Here is my code for making the bronze table

@dlt.table(name="Bronze_or",
                  comment = "New online retail sales data incrementally ingested from cloud object storage landing zone",
  table_properties={
    "quality": "bronze",
    "pipelines.cdc.tombstoneGCThresholdInSeconds": "2" #reducing the threshold to 2 instead of 5
  }
)
def Bronze_or():
  return (
    spark.readStream.format("cloudFiles") \
      .option("cloudFiles.format", "csv") \
      .option("cloudFiles.inferColumnTypes", "true") \
      .load("/**Path to raw csv data**/")
  )

Then I create a view

expect_list = {"not_null_pk": "id IS NOT NULL", "QuantityNotNeg": "Quantity >= 0"}

@dlt.view(name="Bronze_or_clean_v",
  comment="Cleansed bronze retail sales view (i.e. what will become Silver)")

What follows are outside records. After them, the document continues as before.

import Mathlib.AlgebraicGeometry.Morphisms.FiniteType
import Mathlib.AlgebraicGeometry.Morphisms.QuasiCompact
import Mathlib.AlgebraicGeometry.Noetherian
import Mathlib.Topology.NoetherianSpace
import Mathlib.Topology.Sober
import HarnessLib

/-!
# A closed set of closed points of a finite-type scheme over a field is finite

Support file for crux stmt-ResolutionOfSingularities-15315
(`FrobeniusLadder.FInjectiveMacaulayfication`, line `isolation`, seat c6): stub
`stub_closedPointsOfClosedFinite`.

The isolation split of the F-injective Macaulayfication line needs: on a quasi-compact scheme
`X₂` locally of finite type over a field `k`, a CLOSED subset `Z` all of whose points are closed
points of `X₂` is FINITE (so that the bad locus, once shown closed and made of closed points, is a
finite set of centres to be blown up one at a time).

Proof: `X₂` is locally Noetherian (`LocallyOfFiniteType.isLocallyNoetherian`, the base `Spec k`
being Noetherian) and compact (`QuasiCompact.compactSpace_of_compactSpace`, the base being
compact), hence a Noetherian scheme, whose underlying space is a Noetherian topological space
(`IsNoetherian.noetherianSpace`); schemes are quasi-sober. In a Noetherian quasi-sober space a
closed set `Z` is a finite union of irreducible closed subsets
(`NoetherianSpace.exists_finite_set_isClosed_irreducible`), each of which has a generic point
`η ∈ Z`; as `{η}` is closed, that component is `closure {η} = {η}`, so `Z` is a finite union of
singletons. (Quasi-soberness is needed: an infinite cofinite space is Noetherian and `T₁`.)

References: folklore bookkeeping over Mathlib's `NoetherianSpace` / `QuasiSober` /
`IsNoetherian` API; no definition is declared. [folklore]
-/

-- single-problem summit: the doubled namespace component `ResolutionOfSingularities` is forced
set_option linter.dupNamespace false

noncomputable section

namespace Summit.ResolutionOfSingularities.ResolutionOfSingularities.Theorems.FInjectiveMacaulayfication.ClosedPointsOfClosedFinite

open AlgebraicGeometry CategoryTheory TopologicalSpace

/-- In a Noetherian quasi-sober topological space, a closed subset all of whose points are closed
points is finite: it is a finite union of irreducible closed subsets, each the closure of a generic
point, i.e. a singleton. [folklore] -/
theorem finite_of_isClosed_of_forall_isClosed_singleton {X : Type*} [TopologicalSpace X]
    [NoetherianSpace X] [QuasiSober X] {Z : Set X} (hZ : IsClosed Z)
    (h : ∀ x ∈ Z, IsClosed ({x} : Set X)) : Z.Finite := by
  obtain ⟨S, hSf, hSc, hSi, rfl⟩ := NoetherianSpace.exists_finite_set_isClosed_irreducible hZ
  refine hSf.sUnion fun t ht => ?_
  obtain ⟨x, hx⟩ := QuasiSober.sober (hSi t ht) (hSc t ht)
  have ht' : t = {x} := by
    rw [← hx.def, (h x (Set.subset_sUnion_of_mem ht hx.mem)).closure_eq]
  rw [ht']
  exact Set.finite_singleton x

/-- A quasi-compact scheme locally of finite type over a field is a Noetherian scheme; in
particular its underlying topological space is Noetherian. [folklore] -/
theorem isNoetherian_of_locallyOfFiniteType_of_quasiCompact {k : Type} [Field k] {X : Scheme.{0}}
    (f : X ⟶ Spec (.of k)) [LocallyOfFiniteType f] [QuasiCompact f] : IsNoetherian X :=
  haveI : IsLocallyNoetherian X := LocallyOfFiniteType.isLocallyNoetherian f
  haveI : CompactSpace X := QuasiCompact.compactSpace_of_compactSpace f
  {}

/-- **A closed set of closed points of a quasi-compact scheme locally of finite type over a field
is finite.** For a field `k`, a scheme `X₂` with structure morphism `f₂ : X₂ ⟶ Spec k` locally of
finite type and quasi-compact, and a closed subset `Z ⊆ X₂` every point of which is a closed point
of `X₂`, the set `Z` is finite: `X₂` is a Noetherian scheme, so its underlying space is Noetherian
and (as every scheme) quasi-sober, and there a closed set of closed points is a finite union of
one-point irreducible components. [folklore] -/
theorem stub_closedPointsOfClosedFinite : ∀ (k : Type) [Field k] (X₂ : Scheme.{0}) (f₂ : X₂ ⟶ Spec (.of k)),
    LocallyOfFiniteType f₂ → QuasiCompact f₂ → ∀ Z : Set X₂, IsClosed Z →
      (∀ x ∈ Z, IsClosed ({x} : Set X₂)) → Z.Finite := by
  intro k _ X₂ f₂ _ _ Z hZ h
  haveI : IsNoetherian X₂ := isNoetherian_of_locallyOfFiniteType_of_quasiCompact f₂
  exact finite_of_isClosed_of_forall_isClosed_singleton hZ h

end Summit.ResolutionOfSingularities.ResolutionOfSingularities.Theorems.FInjectiveMacaulayfication.ClosedPointsOfClosedFinite

end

# @dlt.expect("EMPLOYEE_ID", "EMPLOYEE_ID IS NOT NULL")
@dlt.expect_all(expect_list) 
# @dlt.expect("valid_address", "address IS NOT NULL")
# @dlt.expect_or_drop("valid_operation", "operation IS NOT NULL")

def Bronze_or_clean_v():
  return dlt.read_stream("Bronze_or") \
  .withColumn('inputFileName',F.input_file_name()) \
  .withColumn('LoadDate',F.lit(datetime.now()))

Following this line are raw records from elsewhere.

/-- **Near-pair long-range order of the `(2+1)`-D XY rotor, RP-free.** There are constants
`C, K₁ > 0` such that for all `K ≥ K₁`, all `L, M ≥ 1` with `L ≤ M` and all `x, y ∈ ℤ²` with
`16‖x − y‖₂² < L²`, the XY model `exp(K ∑_{(s,μ)} cos(θ_{s+e_μ} − θ_s)) dθ` on the bond system of
the space-time torus `(ℤ/L)² × ℤ/M` satisfies
`1 − ⟨cos(θ_{(πx,0)} − θ_{(πy,0)})⟩_K ≤ √(C/K)`.
Proof: Garban–Spencer 2022, proof of Thm. 1.3 (the tree's deterministic estimate
`BondSystem.one_sub_expect_one_cosDiff_le`: Nishimori gauge identity, path identity, estimator,
Lemma 2.5, Messager–Miracle-Solé–Pfister), applied on the torus to the push-forward through
SPACE-TIME `ℤ³` of the tree's ball-path ensemble (`BallPath.Frame.chainOf`; overlaps controlled by
near-meetings with exponential tails, `card_meetCount_ge_le`); no reflection positivity, no parity
or translation-invariance hypothesis is used. [cite: GarbanSpencer2022, Theorem 1.3 with Remark 1] -/
theorem xyRotor_near_twoPoint :
    ∃ C K₁ : ℝ, 0 < C ∧ 0 < K₁ ∧ ∀ K : ℝ, K₁ ≤ K → ∀ (L M : ℕ) [NeZero L] [NeZero M], L ≤ M →
      ∀ x y : Site 2, 16 * ∑ i, ((x i : ℝ) - (y i : ℝ)) ^ 2 < (L : ℝ) ^ 2 →
        1 - (JCurrent.bondSystem 2 L M).expect K 1
            (cosDiff ((Torus.proj L x, 0) : JCurrent.SpaceTimeSite 2 L M) ((Torus.proj L y, 0))) ≤
          Real.sqrt (C / K) := by
  obtain ⟨Ls, hLs, htail⟩ := card_meetCount_ge_le
  -- constants (`d = 3` space-time dimensions)
  obtain ⟨c, hc⟩ : ∃ c : ℕ, c = 2 * (3 + 2) := ⟨_, rfl⟩
  have hc1 : (1 : ℝ) ≤ c := by rw [hc]; norm_num
  have hLs1 : (1 : ℝ) ≤ Ls := by exact_mod_cast hLs
  refine ⟨48 * c * Ls, 16 * c * Ls, by positivity, by positivity, ?_⟩
  intro K hK L M _ _ hLM x y hxy
  have hK0 : 0 < K := lt_of_lt_of_le (by positivity) hK
  have hK16 : (16 : ℝ) ≤ K := le_trans (by nlinarith) hK
  set G' := JCurrent.bondSystem 2 L M with hG'
  -- space-time lifts `x̃ = (x, 0)`, `ỹ = (y, 0)` in `ℤ³`
  set xt : Site 3 := Fin.snoc x 0 with hxt
  set yt : Site 3 := Fin.snoc y 0 with hyt
  set g : Site 3 → JCurrent.SpaceTimeSite 2 L M := fun z =>
    (Torus.proj L (fun j : Fin 2 => z (Fin.castSucc j)), ((z (Fin.last 2) : ℤ) : ZMod M)) with hg
  have hgx : g xt = (Torus.proj L x, 0) := by
    simp only [hg, hxt, Fin.snoc_castSucc, Fin.snoc_last, Int.cast_zero]
  have hgy : g yt = (Torus.proj L y, 0) := by
    simp only [hg, hyt, Fin.snoc_castSucc, Fin.snoc_last, Int.cast_zero]
  have hdist : ∑ i, ((xt i : ℝ) - (yt i : ℝ)) ^ 2 = ∑ i, ((x i : ℝ) - (y i : ℝ)) ^ 2 := by
    rw [Fin.sum_univ_castSucc]
    simp only [hxt, hyt, Fin.snoc_castSucc, Fin.snoc_last, sub_self, Int.cast_zero]
    ring
  have hxy3 : 16 * ∑ i, ((xt i : ℝ) - (yt i : ℝ)) ^ 2 < (L : ℝ) ^ 2 := by rwa [hdist]
  -- the trivial case `x = y`
  by_cases hne : xt = yt
  · have hxy' : x = y := by
      funext j
      have := congrFun hne (Fin.castSucc j)
      simpa [hxt, hyt] using this
    subst hxy'
    have : (cosDiff ((Torus.proj L x, 0) : JCurrent.SpaceTimeSite 2 L M) ((Torus.proj L x, 0)) :
        (JCurrent.SpaceTimeSite 2 L M → Circle) → ℝ) = fun _ => 1 := funext fun θ => cosDiff_self _ θ
    rw [this, G'.expect_one]
    simp only [sub_self]
    exact Real.sqrt_nonneg _
  -- frame, ball and ensemble in space-time `ℤ³`
  obtain ⟨F, hFx, hFy⟩ := Frame.exists_of_ne (le_refl 3) hne
  obtain ⟨Λ, hΛ⟩ := exists_ball_finset F.x F.y
  have hball : ∀ z : Site 3, (∑ i, ((z i : ℝ) - ((F.x i : ℝ) + (F.y i : ℝ)) / 2) ^ 2) ≤
      4 * ∑ i, ((F.x i : ℝ) - (F.y i : ℝ)) ^ 2 → z ∈ Λ := fun z hz => (hΛ z).2 hz
  haveI : Nonempty F.Rnd := ⟨fun _ => 0⟩
  obtain ⟨ω₀⟩ := (inferInstance : Nonempty F.Rnd)
  have hx : F.x ∈ Λ := hball _ (F.mem_ball_of_mem_verts ω₀ List.mem_cons_self)
  have hy : F.y ∈ Λ := hball _ (F.mem_ball_of_mem_verts ω₀ (by
    rw [← F.getLast_verts ω₀]; exact List.getLast_mem _))
  have hinj : Set.InjOn g (Λ : Set (Site 3)) := by
    have h := spaceTimeProj_injOn_of_ball (M := M) hLM F.x F.y (by rw [hFx, hFy]; exact hxy3) Λ
      fun z hz => (hΛ z).1 hz
    simpa only [hg] using h
  set T : F.Rnd → (latticeBonds Λ).UnitChain (⟨F.x, hx⟩ : ↥Λ) ⟨F.y, hy⟩ := F.chainOf hx hy hball with hT
  -- push the ensemble forward to the space-time torus
  obtain ⟨T', hT'⟩ := exists_unitChain_latticeBonds_to_spaceTime (M := M) Λ g
    (![some 0, some 1, none] : Fin 3 → JCurrent.Dir 2) spaceTimeDir_injective
    (fun z i => by simp only [hg]; exact spaceTimeProj_step L M z i) hinj T
  have hTx : g ((⟨F.x, hx⟩ : ↥Λ) : Site 3) = (Torus.proj L x, 0) := by rw [← hgx]; simp [hFx]
  have hTy : g ((⟨F.y, hy⟩ : ↥Λ) : Site 3) = (Torus.proj L y, 0) := by rw [← hgy]; simp [hFy]
  set w : F.Rnd → ℝ := fun _ => (Fintype.card F.Rnd : ℝ)⁻¹ with hw
  have hcard : (0 : ℝ) < Fintype.card F.Rnd := by exact_mod_cast Fintype.card_pos
  have hw0 : ∀ s, 0 ≤ w s := fun _ => by positivity
  have hw1 : ∑ s, w s = 1 := by
    rw [hw, Finset.sum_const, Finset.card_univ, nsmul_eq_mul, mul_inv_cancel₀ hcard.ne']
  -- the deterministic estimate on the torus
  have hest0 := G'.one_sub_expect_one_cosDiff_le hK0 _ _ w hw0 hw1 T'
  simp only [hT'] at hest0
  rw [← hTx, ← hTy]
  -- `κ = λ^{-2}`, `ρ = κ^c`
  set lam := vonMisesMean K with hlam
  have hlam0 : 0 < lam := vonMisesMean_pos hK0
  have hlam1 : lam ≤ 1 := vonMisesMean_le_one hK0
  set κ : ℝ := (lam ^ 2)⁻¹ with hκ
  have hκ1 : 1 ≤ κ := by
    rw [hκ, one_le_inv₀ (by positivity)]; exact pow_le_one₀ hlam0.le hlam1
  have hκle : κ ≤ (1 + 2 / K) ^ 2 := by
    have h := inv_vonMisesMean_le hK0
    rw [hκ, ← inv_pow]
    exact pow_le_pow_left₀ (by positivity) h 2
  set ρ : ℝ := κ ^ c with hρ
  have hρ1 : 1 ≤ ρ := one_le_pow₀ hκ1
  have hcK : 2 * ((2 * c : ℕ) : ℝ) ≤ K := by push_cast; nlinarith
  have hcLK : 2 * ((2 * c * Ls : ℕ) : ℝ) ≤ K := by push_cast; nlinarith
  have hρle : ρ ≤ 1 + 8 * c / K := by
    calc ρ ≤ ((1 + 2 / K) ^ 2) ^ c := pow_le_pow_left₀ (by positivity) hκle c
      _ = (1 + 2 / K) ^ (2 * c) := by rw [← pow_mul]
      _ ≤ 1 + 4 * ((2 * c : ℕ) : ℝ) / K := one_add_two_div_pow_le hK0 hcK
      _ = 1 + 8 * c / K := by push_cast; ring
  have hρL : ρ ^ Ls ≤ 3 / 2 := by
    have h16 : 4 * ((2 * c * Ls : ℕ) : ℝ) / K ≤ 1 / 2 := by
      rw [div_le_iff₀ hK0]; push_cast; nlinarith
    calc ρ ^ Ls ≤ (((1 + 2 / K) ^ 2) ^ c) ^ Ls :=
          pow_le_pow_left₀ (by positivity) (pow_le_pow_left₀ (by positivity) hκle c) Ls
      _ = (1 + 2 / K) ^ (2 * c * Ls) := by rw [← pow_mul, ← pow_mul, mul_assoc]
      _ ≤ 1 + 4 * ((2 * c * Ls : ℕ) : ℝ) / K := one_add_two_div_pow_le hK0 hcLK
      _ ≤ 3 / 2 := by linarith
  -- the overlap moment
  have hmom : ∑ s, ∑ s', w s * w s' * κ ^ (T s).overlap (T s') ≤ 1 + 6 * Ls * (ρ - 1) := by
    have hpair : ∀ s s', κ ^ (T s).overlap (T s') ≤
        ρ ^ meetCount (DyadicWalk.M F.T F.T) 0 (F.T + 1) ((s, s') : Pair F.T F.T) := by
      intro s s'
      rw [hρ, ← pow_mul]
      refine pow_le_pow_right₀ hκ1 ?_
      rw [hT]
      have h := F.overlap_chainOf_le hx hy hball s s'
      rw [hc]; exact h
    have htail' := htail F.T F.T (Nat.lt_two_pow_self).le
    have hmgf := sum_pow_le_of_tails
      (fun p : Pair F.T F.T => meetCount (DyadicWalk.M F.T F.T) 0 (F.T + 1) p) hLs
      (fun k => by simpa [DyadicWalk.cnt] using htail' k) hρ1 hρL
    rw [Fintype.card_prod] at hmgf
    calc ∑ s, ∑ s', w s * w s' * κ ^ (T s).overlap (T s')
        ≤ ∑ s, ∑ s', w s * w s' * ρ ^ meetCount (DyadicWalk.M F.T F.T) 0 (F.T + 1) ((s, s') : Pair F.T F.T) :=
          Finset.sum_le_sum fun s _ => Finset.sum_le_sum fun s' _ =>
            mul_le_mul_of_nonneg_left (hpair s s') (mul_nonneg (hw0 s) (hw0 s'))
      _ = (Fintype.card F.Rnd : ℝ)⁻¹ ^ 2 *
            ∑ p : Pair F.T F.T, ρ ^ meetCount (DyadicWalk.M F.T F.T) 0 (F.T + 1) p := by
          rw [Fintype.sum_prod_type, Finset.mul_sum]
          refine Finset.sum_congr rfl fun s _ => ?_
          rw [Finset.mul_sum]
          refine Finset.sum_congr rfl fun s' _ => ?_
          rw [hw]; ring
      _ ≤ (Fintype.card F.Rnd : ℝ)⁻¹ ^ 2 *
            ((1 + 6 * Ls * (ρ - 1)) * (Fintype.card F.Rnd * Fintype.card F.Rnd : ℕ)) :=
          mul_le_mul_of_nonneg_left hmgf (by positivity)
      _ = 1 + 6 * Ls * (ρ - 1) := by push_cast; field_simp
  -- conclusion
  have hfin : ∑ s, ∑ s', w s * w s' * κ ^ (T s).overlap (T s') - 1 ≤ 48 * c * Ls / K := by
    calc ∑ s, ∑ s', w s * w s' * κ ^ (T s).overlap (T s') - 1 ≤ 6 * Ls * (ρ - 1) := by linarith
      _ ≤ 6 * Ls * (8 * c / K) := mul_le_mul_of_nonneg_left (by linarith) (by positivity)
      _ = 48 * c * Ls / K := by ring
  have hsq := Real.sqrt_le_sqrt hfin
  exact hest0.trans hsq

Finally, I create the silver table

dlt.create_target_table(name="Silver_or",
  comment="Clean, merged retail sales data",
  table_properties={
    "quality": "silver",
    "pipelines.cdc.tombstoneGCThresholdInSeconds": "2"
  }
)

Lastly, I build the gold table

@dlt.table(name="Gold_or")
def Gold_or():
  return (
    dlt.read("Silver_or")
#       .filter(expr("current_page_title == 'Apache_Spark'"))
#       .withColumnRenamed("previous_page_title", "referrer")
      .sort(desc("LIVE.Silver_or.CustomerID"))
      .select("LIVE.Silver_or.UnitPrice", "LIVE.Silver_or.Quantity", "LIVE.Silver_or.CustomerID")
      #.limit(10)
  )

I run this Twice for two different CSV files, So in the end, I have two separate Gold tables but I want to combine them into one with select columns.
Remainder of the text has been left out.